Total Solar Eclipse on August 1st, 2008

By Meera Dolasia on July 17, 2008

On August 1st a very narrow corridor of the Earth will be treated to a special treat - a total solar eclipse. The areas that will be touched include parts of Northern Canada, Siberia, Western Mongolia and China.

The moon's penumbra (see below) will encompass a wider region, resulting in a partial solar eclipse in Eastern North America and most of Europe and Asia.

While solar eclipses are not rare, total solar eclipses are coveted events because they cover very narrow corridors of the Earth and don't occur at the same spots very often. For example, the last total solar eclipse seen in North America occurred on February 26, 1979 and the next one is not until August 21st, 2017!
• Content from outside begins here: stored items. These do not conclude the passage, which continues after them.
import Summits.HubbardSuperconductivity.HubbardSuperconductivity.Theorems.AnisotropyChordTransferFibre3FinXBSym

/-!
# Route `AnisotropyChord` / H0 rotor rung: FIN combined (rows `N₁` + C) certificate at `L = 14` — cell facts, part `ar`

Kernel facts `xbcCellAny 14 (49/50) 20 la lb (c, bn) = true` (via the symmetric-table evaluator `xbcCellAnyW` of `…FinXBSym`: `rw [← xbcCellAnyW_eq]; decide +kernel`, zero data) for 1 λ-cells of the per-`L` cover
(`…FinXCCover.xbcCheck`; cell design: p3 g6 (g5 generator) scratch `xbc_design.py`, mirrors `xb_mirror.py`/`xc_mirror.py`); assembled in `…FinXBCFourteen`.
Prover seat `hubbard-h0-rotor-p3` g5; helper for piece A = stmt-HubbardSuperconductivity-23918 of rung 19089 (`--supports`, helper class).
WHAT THIS IS NOT: nothing here proves superconductivity in the Hubbard model (rotor TARGET as worded stays FALSE, g15 verdict); kernel facts for the FIN certificate of two hypotheses (rows `N₁`, C) of ONE conditional reduction.  Tree imports only; no sorry, no new axioms.
-/

set_option linter.dupNamespace false

namespace Summit.HubbardSuperconductivity.HubbardSuperconductivity.Theorems.AnisotropyChord.Transfer.Fibre3

namespace FinXB

set_option maxHeartbeats 4000000 in
/-- kernel fact: cell 57 at `L = 14` (certified, c = (1/2 : ℚ), b = 13/20). [folklore] -/
theorem xbc14_57 : xbcCellAny 14 (49/50 : ℚ) 20 1157001926582674 1185926974747241 ((1/2 : ℚ), (13 : ℕ)) = true := by
  rw [← xbcCellAnyW_eq]
  decide +kernel

end FinXB

end Summit.HubbardSuperconductivity.HubbardSuperconductivity.Theorems.AnisotropyChord.Transfer.Fibre3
Also when they do occur, total eclipses last for very short periods of time. In fact the longest duration of a total solar eclipse is seven and a half minutes.

However, a total eclipse is one of the most amazing sights in the world.

The sky takes on a strange glow as the bright sun is completely blocked by the dark moon. The moon's outline is beautifully lit up by the Sun's ray's trying to escape from behind. This is the extended outer atmosphere of the Sun and is known as the Sun's Corona. Scientists take these rare and fleeting opportunities to figure out conducting experiments to figure out various things why it is so hot or what causes solar flames and if they can be predicted.

A solar eclipse occurs when the Moon passes between the Sun and Earth, so that the Sun is partially or totally covered. Solar eclipses can only occur during new moon, when the moon is between the Earth and the Sun. Whether it will be a total or partial eclipse depends on where the moon is in its orbit. Since the moon's orbit around the earth is not perfectly round but oval, it's distance from the Earth varies from about 221,500 to 252,000 miles. Whenever its orbit brings it closer to the Earth, it appears larger then the Sun, and when the three align, a total eclipse occurs.

While total solar eclipses are safe to watch with the naked eye, partial are not. That's because the reflection emits intense infrared and ultra violet radiation, which can cause permanent eye damage, even if exposed only for a few minutes. Hence protective glasses should always be worn while watching a solar eclipse.

Over the years, total solar eclipses have become a major tourist draw. Currently, a number of tour companies in Siberia and China are offering overnight tours to view the August 1st total solar eclipse.

Don't forget to watch the two amazing videos below. The first one was shot in Turkey during the last total solar eclipse in 2006. Watch how the beautiful sunny day turns to night and back to sunny again as the eclipse ends.

NASA's STEREO spacecraft filmed the second video - the disk zooming across is the moon passing in front of the sun - simply amazing!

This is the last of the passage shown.